The network consists of a large number of layers. After the initial layer, which receives the input image, the signal passes through a series of convolution layers, in which alternate convolution and subsampling operations. Alternating layers allows us to compose feature cards from previous feature cards, wherein on each next layer the map decreases in size, but the number of channels increases. In practice, this means the ability to recognize complex object feature hierarchies. In most cases, after passing through several layers, the feature card degenerates into a vector or, sometimes, a scalar, but wherein the number of feature cards grows to hundreds or thousands, depending on the size and detail of the image. At the output of the convolutional layers of the network, the final feature cards are sent to the input of multilayer perceptron, i.e. a fully connected neural network. Also, between convolutional and subsampling operations, there can be added an additional ReLU [3] layer that applies the non-saturating activation function. In most realizations of CNNs it is used the function f(x)=ReLU(x)=max(0, x), i.e. choosing the maximum element in the area. It increases the nonlinear properties of the decision function and of the overall network without affecting the receptive fields of the convolution layer.

In addition to standard CNNs, there are several different implementations which allow us to use it even on systems with low performance and small devices such as cell phone. For instance, let us consider two efficient approximations to standard CNNs: Binary-Weight-Networks and XNOR-Networks [6]. In Binary-Weight-Networks, the filters are approximated with binary values resulting in x32 memory saving. In XNOR-Networks, both the filters and the input to convolutional layers are binary. XNOR-Networks approximate convolutions using primarily binary operations. This results also in x58 faster convolutional. As CNNs are launched on full desktop system, because of architecture their operations can be computed with parallel computing, using, for example, a high performance GPU [5] with a large number of cores such as NVidia CUDA. It results in very good efficiency in processing inside CNNs compared with other neural networks. For getting familiar with the accuracy of CNNs and other NNs, we could refer to the table listed below that contains the ILSVRC 2014 Detection Challenge results.

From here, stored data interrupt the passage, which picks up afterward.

/-- Re-rooting is continuous for the topology of locally uniform convergence. [folklore] -/
theorem continuous_reroot (t₀ : ℝ) : Continuous (reroot t₀ : C(ℝ, E) → C(ℝ, E)) := by
  refine ContinuousMap.continuous_of_continuous_uncurry _ ?_
  change Continuous fun p : C(ℝ, E) × ℝ => p.1 (t₀ + p.2) - p.1 t₀
  fun_prop

/-- The pair `(c₁, c₂) ↦ twoSided c₁ c₂` is continuous into `C(ℝ, E)`. [cite: LawlerSchrammWerner2004SAW, §3.4.6] -/
theorem continuous_twoSided : Continuous fun p : RootedCurve E × RootedCurve E => twoSided p.1 p.2 := by
  refine ContinuousMap.continuous_of_continuous_uncurry _ ?_
  change Continuous fun q : (RootedCurve E × RootedCurve E) × ℝ => q.1.1 (-q.2) + q.1.2 q.2
  exact (continuous_eval.comp ((continuous_fst.comp continuous_fst).prodMk continuous_snd.neg)).add
    (continuous_eval.comp ((continuous_snd.comp continuous_fst).prodMk continuous_snd))

/-! ### Fusing a pair; the disjointness event -/

/-- **Fusing a pair**: the reversed first curve followed by the second, `append (reverse c₁) c₂` —
the two-sided curve of the pair re-rooted at its starting point `c₁ T₁`, a rooted curve of duration
`T₁ + T₂` (see `fusePair_apply_eq_reroot_twoSided`). Lattice prototype: concatenating two SAWs
(Madras–Slade 1993, §9.3.2). [cite: MadrasSlade1993, §9.3.2] -/
def fusePair (p : RootedCurve E × RootedCurve E) : RootedCurve E := p.1.reverse.append p.2

/-- The duration of a fused pair. [cite: MadrasSlade1993, §9.3.2] -/
@[simp] theorem fusePair_dur (p : RootedCurve E × RootedCurve E) :
    (fusePair p).dur = p.1.dur + p.2.dur := rfl

/-- The fused pair is the two-sided curve re-rooted at its start `-T₁`:
`fusePair (c₁, c₂) t = reroot (-T₁) (twoSided c₁ c₂) t`. [cite: LawlerSchrammWerner2004SAW, §3.4.6] -/
theorem fusePair_apply_eq_reroot_twoSided (c₁ c₂ : RootedCurve E) (t : ℝ) :
    fusePair (c₁, c₂) t = reroot (-c₁.dur) (twoSided c₁ c₂) t := by
  simp only [fusePair, append_apply, reverse_apply, reverse_dur, reroot_apply, twoSided_apply,
    neg_add_rev, neg_neg, add_zero, c₂.apply_of_nonpos (-c₁.dur) (neg_nonpos.2 c₁.dur_nonneg)]
  abel_nf

/-- Fusing is continuous. [cite: MadrasSlade1993, §9.3.2] -/
theorem continuous_fusePair : Continuous (fusePair : RootedCurve E × RootedCurve E → RootedCurve E) :=
  continuous_append.comp (continuous_reverse.prodMap continuous_id)

/-- Fusing is Borel measurable (for the product σ-algebra, `E` second countable). [cite: MadrasSlade1993, §9.3.2] -/
theorem measurable_fusePair [SecondCountableTopology E] :
    Measurable (fusePair : RootedCurve E × RootedCurve E → RootedCurve E) :=
  continuous_fusePair.measurable

/-- The **`ε`-regularised disjointness event** `D_ε`: the two traces after the common root meet
only inside the ball `B(0, ε)`, `γ₁ (0, T₁] ∩ γ₂ (0, T₂] ⊆ B(0, ε)`. For lattice walks at mesh
`> ε` this is mutual avoidance except at the root, the pairs `Λ^{*,2}` (`ω¹ ∩ ω² = {0}`) of
Lawler–Schramm–Werner 2004, §3.4.6. [cite: LawlerSchrammWerner2004SAW, §3.4.6] -/
def nearlyDisjoint (ε : ℝ) : Set (RootedCurve E × RootedCurve E) :=
  {p | p.1.tail ∩ p.2.tail ⊆ Metric.ball 0 ε}

/-- `D_ε` increases with `ε`. [cite: LawlerSchrammWerner2004SAW, §3.4.6] -/
theorem nearlyDisjoint_mono {ε ε' : ℝ} (h : ε ≤ ε') :
    (nearlyDisjoint ε : Set (RootedCurve E × RootedCurve E)) ⊆ nearlyDisjoint ε' :=
  fun _ hp => hp.trans (Metric.ball_subset_ball h)

/-- The trivial curve has empty tail. [folklore] -/
@[simp] theorem tail_nil : (nil : RootedCurve E).tail = ∅ := by
  simp [tail]

/-- A pair of trivial curves is `ε`-nearly disjoint. [folklore] -/
theorem nil_mem_nearlyDisjoint (ε : ℝ) :
    ((nil : RootedCurve E), (nil : RootedCurve E)) ∈ nearlyDisjoint ε := by
  simp [nearlyDisjoint]

/-- The complement of `D_ε` (`ε > 0`) is the projection, along the compact square of shape
parameters `(σ, τ) ∈ [0,1]²`, of the closed set `{γ₁ (σ T₁) = γ₂ (τ T₂), ‖γ₁ (σ T₁)‖ ≥ ε}`.
[folklore] -/
theorem compl_nearlyDisjoint_eq_image {ε : ℝ} (hε : 0 < ε) :
    (nearlyDisjoint ε : Set (RootedCurve E × RootedCurve E))ᶜ =
      Prod.fst '' {q : (RootedCurve E × RootedCurve E) × (I × I) |
        q.1.1 ((q.2.1 : ℝ) * q.1.1.dur) = q.1.2 ((q.2.2 : ℝ) * q.1.2.dur) ∧
          ε ≤ ‖q.1.1 ((q.2.1 : ℝ) * q.1.1.dur)‖} := by
  ext p
  simp only [mem_compl_iff, nearlyDisjoint, mem_setOf_eq, not_subset, mem_image, mem_inter_iff,
    Metric.mem_ball, dist_zero_right, not_lt]
  constructor
  · rintro ⟨x, ⟨⟨s, hs, rfl⟩, ⟨t, ht, hts⟩⟩, hx⟩
    have hT₁ : 0 < p.1.dur := hs.1.trans_le hs.2
    have hT₂ : 0 < p.2.dur := ht.1.trans_le ht.2
    refine ⟨(p, ⟨s / p.1.dur, div_nonneg hs.1.le hT₁.le, div_le_one_of_le₀ hs.2 hT₁.le⟩,
      ⟨t / p.2.dur, div_nonneg ht.1.le hT₂.le, div_le_one_of_le₀ ht.2 hT₂.le⟩), ⟨?_, ?_⟩, rfl⟩
    · simp only [div_mul_cancel₀ _ hT₁.ne', div_mul_cancel₀ _ hT₂.ne']
      exact hts.symm
    · simpa only [div_mul_cancel₀ _ hT₁.ne'] using hx
  · rintro ⟨⟨p', u, v⟩, ⟨hEq, hε'⟩, rfl⟩
    simp only at hEq hε' ⊢
    have hx0 : p'.1 ((u : ℝ) * p'.1.dur) ≠ 0 := fun h => by
      rw [h, norm_zero] at hε'
      exact absurd hε' (not_le.2 hε)
    refine ⟨p'.1 ((u : ℝ) * p'.1.dur), ⟨⟨(u : ℝ) * p'.1.dur, ⟨?_, ?_⟩, rfl⟩,
      ⟨(v : ℝ) * p'.2.dur, ⟨?_, ?_⟩, hEq.symm⟩⟩, hε'⟩
    · refine lt_of_le_of_ne (mul_nonneg u.2.1 p'.1.dur_nonneg) fun h => hx0 ?_
      rw [← h, p'.1.apply_zero]
    · exact mul_le_of_le_one_left p'.1.dur_nonneg u.2.2
    · refine lt_of_le_of_ne (mul_nonneg v.2.1 p'.2.dur_nonneg) fun h => hx0 ?_
      rw [hEq, ← h, p'.2.apply_zero]
    · exact mul_le_of_le_one_left p'.2.dur_nonneg v.2.2

/-- For `ε > 0` the event `D_ε` is open. [folklore] -/
theorem isOpen_nearlyDisjoint {ε : ℝ} (hε : 0 < ε) :
    IsOpen (nearlyDisjoint ε : Set (RootedCurve E × RootedCurve E)) := by
  rw [← isClosed_compl_iff, compl_nearlyDisjoint_eq_image hε]
  refine isClosedMap_fst_of_compactSpace _ ?_
  have h1 : Continuous fun q : (RootedCurve E × RootedCurve E) × (I × I) =>
      q.1.1 ((q.2.1 : ℝ) * q.1.1.dur) :=
    continuous_eval.comp ((continuous_fst.comp continuous_fst).prodMk
      ((continuous_subtype_val.comp (continuous_fst.comp continuous_snd)).mul
        (continuous_dur.comp (continuous_fst.comp continuous_fst))))
  have h2 : Continuous fun q : (RootedCurve E × RootedCurve E) × (I × I) =>
      q.1.2 ((q.2.2 : ℝ) * q.1.2.dur) :=
    continuous_eval.comp ((continuous_snd.comp continuous_fst).prodMk
      ((continuous_subtype_val.comp (continuous_snd.comp continuous_snd)).mul
        (continuous_dur.comp (continuous_snd.comp continuous_fst))))
  exact (isClosed_eq h1 h2).inter (isClosed_le continuous_const h1.norm)

/-- For `ε > 0` the event `D_ε` is measurable for the product σ-algebra (`E` second countable).
[folklore] -/
theorem measurableSet_nearlyDisjoint [SecondCountableTopology E] {ε : ℝ} (hε : 0 < ε) :
    MeasurableSet (nearlyDisjoint ε : Set (RootedCurve E × RootedCurve E)) :=
  (isOpen_nearlyDisjoint hε).measurableSet

/-- Fusing two trivial curves gives the trivial curve. [folklore] -/
@[simp] theorem fusePair_nil : fusePair ((nil : RootedCurve E), (nil : RootedCurve E)) = nil := by
  refine RootedCurve.ext (show (0 : ℝ) + 0 = 0 from add_zero 0) (funext fun t => ?_)
  show ((nil : RootedCurve E) (0 - t) - (nil : RootedCurve E) 0) + (nil : RootedCurve E) (t - 0) = 0
  simp

/-- **Fusion of two laws with `ε`-regularised conditioning**: sample `(γ₁, γ₂) ~ P ⊗ Q`, condition
on `D_ε = nearlyDisjoint ε`, and push forward by `fusePair`. (At the lattice level, `ε` below the
mesh, `P = U_M`, `Q = U_N`: the dimerization identity of Madras–Slade 1993, Lemma 9.3.1, up to the
reversal of the first walk.) [cite: MadrasSlade1993, §9.3.2 Lemma 9.3.1] -/
def pairFusion (ε : ℝ) (P Q : Measure (RootedCurve E)) : Measure (RootedCurve E) :=
  ((P.prod Q)[|nearlyDisjoint ε]).map fusePair

/-- The `ε`-fusion of two probability laws is a probability law as soon as `D_ε` has positive
mass. [cite: MadrasSlade1993, §9.3.2] -/
theorem isProbabilityMeasure_pairFusion [SecondCountableTopology E] {ε : ℝ}
    {P Q : Measure (RootedCurve E)} [IsProbabilityMeasure P] [IsProbabilityMeasure Q]
    (h : (P.prod Q) (nearlyDisjoint ε) ≠ 0) : IsProbabilityMeasure (pairFusion ε P Q) := by
  haveI := cond_isProbabilityMeasure (μ := P.prod Q) h
  exact Measure.isProbabilityMeasure_map measurable_fusePair.aemeasurable

/-- The `ε`-fusion of two Dirac masses at the trivial curve is the Dirac mass at the trivial
curve (the definitions compute; degenerate case). [folklore] -/
theorem pairFusion_dirac_nil [SecondCountableTopology E] (ε : ℝ) :
    pairFusion ε (Measure.dirac (nil : RootedCurve E)) (Measure.dirac nil) = Measure.dirac nil := by
  have hmem := nil_mem_nearlyDisjoint (E := E) ε
  rw [pairFusion, Measure.dirac_prod_dirac, ProbabilityTheory.cond,
    Measure.dirac_apply_of_mem hmem, inv_one, one_smul, Measure.restrict_eq_self_of_ae_mem,
    Measure.map_dirac' measurable_fusePair, fusePair_nil]
  rw [ae_dirac_eq]
  exact hmem

end Group

section Space

variable {E F : Type*} [NormedAddCommGroup E] [NormedSpace ℝ E] [NormedAddCommGroup F]
  [NormedSpace ℝ F]

/-- The image of a rooted curve under a continuous linear map (rotations and reflections of the
plane act this way; the duration is unchanged). [folklore] -/
def mapL (L : E →L[ℝ] F) (c : RootedCurve E) : RootedCurve F where
  dur := c.dur
  toFun t := L (c t)
  dur_nonneg := c.dur_nonneg
  continuous_toFun := L.continuous.comp c.continuous
  apply_of_nonpos t ht := by rw [c.apply_of_nonpos t ht, map_zero]
  apply_of_dur_le t ht := by rw [c.apply_of_dur_le t ht]

/-- `mapL` keeps the duration. [folklore] -/
@[simp] theorem mapL_dur (L : E →L[ℝ] F) (c : RootedCurve E) : (c.mapL L).dur = c.dur := rfl

/-- `mapL` acts pointwise. [folklore] -/
@[simp] theorem mapL_apply (L : E →L[ℝ] F) (c : RootedCurve E) (t : ℝ) : c.mapL L t = L (c t) :=
  rfl

/-- `mapL L` is Lipschitz with constant `‖L‖ ⊔ 1`, in particular continuous. [folklore] -/
theorem continuous_mapL (L : E →L[ℝ] F) : Continuous (mapL L : RootedCurve E → RootedCurve F) := by
  refine Metric.continuous_iff.2 fun c₀ ε hε => ?_
  refine ⟨ε / (‖L‖ + 1), by positivity, fun c hc => ?_⟩
  have hK : 0 < ‖L‖ + 1 := by positivity
  rw [lt_div_iff₀ hK] at hc
  refine (dist_le_of (by positivity : (0 : ℝ) ≤ dist c c₀ * (‖L‖ + 1)) ?_ fun t => ?_).trans_lt hc
  · simpa using (dist_dur_le c c₀).trans (le_mul_of_one_le_right dist_nonneg (by linarith [norm_nonneg L]))
  · simp only [mapL_apply, dist_eq_norm, ← map_sub]
    refine (L.le_opNorm _).trans ?_
    rw [mul_comm, ← dist_eq_norm]
    exact mul_le_mul (dist_apply_le c c₀ t) (by linarith) (norm_nonneg _) dist_nonneg

/-- Linear images commute with time reversal. [folklore] -/
theorem mapL_reverse (L : E →L[ℝ] F) (c : RootedCurve E) :
    c.reverse.mapL L = (c.mapL L).reverse := by
  refine RootedCurve.ext rfl (funext fun t => ?_)
  show L (c (c.dur - t) - c c.dur) = L (c (c.dur - t)) - L (c c.dur)
  rw [map_sub]

/-- Linear images commute with concatenation. [folklore] -/
theorem mapL_append (L : E →L[ℝ] F) (c₁ c₂ : RootedCurve E) :
    (c₁.append c₂).mapL L = (c₁.mapL L).append (c₂.mapL L) := by
  refine RootedCurve.ext rfl (funext fun t => ?_)
  show L (c₁ t + c₂ (t - c₁.dur)) = L (c₁ t) + L (c₂ (t - c₁.dur))
  rw [map_add]

/-- Linear images commute with fusing (rotations and reflections act on fused pairs
diagonally). [folklore] -/
theorem mapL_fusePair (L : E →L[ℝ] F) (p : RootedCurve E × RootedCurve E) :
    (fusePair p).mapL L = fusePair (p.1.mapL L, p.2.mapL L) := by
  simp only [fusePair, mapL_append, mapL_reverse]

/-- **Time–space rescaling**: `rescale a b (T, γ) = (a T, t ↦ b • γ (t / a))` for a time factor
`a > 0` and a space factor `b`; for `a ≤ 0` it is the trivial curve (junk value). [folklore] -/
def rescale (a b : ℝ) (c : RootedCurve E) : RootedCurve E where
  dur := max a 0 * c.dur
  toFun t := b • c (t / max a 0)
  dur_nonneg := mul_nonneg (le_max_right _ _) c.dur_nonneg
  continuous_toFun := (c.continuous.comp (continuous_id.div_const _)).const_smul b
  apply_of_nonpos t ht := by
    rw [c.apply_of_nonpos _ (div_nonpos_of_nonpos_of_nonneg ht (le_max_right _ _)), smul_zero]
  apply_of_dur_le t ht := by
    rcases eq_or_lt_of_le (le_max_right a 0) with h0 | hpos
    · simp [← h0]
    · rw [c.apply_of_dur_le (t / max a 0) (by rwa [le_div_iff₀ hpos, mul_comm]),
        mul_div_cancel_left₀ _ hpos.ne']

/-- The duration of a rescaled curve (`a ≥ 0`). [folklore] -/
theorem rescale_dur {a : ℝ} (ha : 0 ≤ a) (b : ℝ) (c : RootedCurve E) :
    (c.rescale a b).dur = a * c.dur := by
  simp [rescale, max_eq_left ha]

/-- The rescaled curve at time `t` (`a ≥ 0`). [folklore] -/
theorem rescale_apply {a : ℝ} (ha : 0 ≤ a) (b : ℝ) (c : RootedCurve E) (t : ℝ) :
    c.rescale a b t = b • c (t / a) := by
  simp [rescale, max_eq_left ha]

Table 1 – Detection performance

Team name	Mean AP	Approach
BDAT	0.731392	CNN
DeepView	0.593084	RCNN
NUS-Qihoo_DPNs	0.656932	DPN+CNN
KAISTNIA	0.61022	RPN

Bibliography:

1. LeCun, Y.; Bengio, Y.; Hinton, G. (2015). "Deep learning". Nature. 521 (7553): 436–444.

2. Krizhevsky, A.; Sutskever, I.; Hinton, G. E. (2012). "Imagenet classification with deep convolutional neural networks". Advances in Neural Information Processing Systems. 1: 1097–1105.

3. Simonyan, K., Zisserman, A.: Very deep convolutional networks for large-scale image recognition. arXiv preprint arXiv:1409.1556 (2014)

4. Courbariaux, M., Bengio, Y.: Binarynet: Training deep neural networks with weights and activations constrained to +1 or -1. CoRR (2016)

5. Szegedy, C.; Liu, W.; Jia, Y.; Sermanet, P.; Reed, S.; Anguelov, D.; Erhan, D.; Vanhoucke, V.; Rabinovich, A. (2014). "Going Deeper with Convolutions". Computing Research Repository.

6. Rastegari, M.; Ordonez, V.; Redmon, J.; Farhadi, A.: XNOR-Net: ImageNet Classification Using Binary Convolutional Neural Networks. arXiv:1603.05279v4 (2016).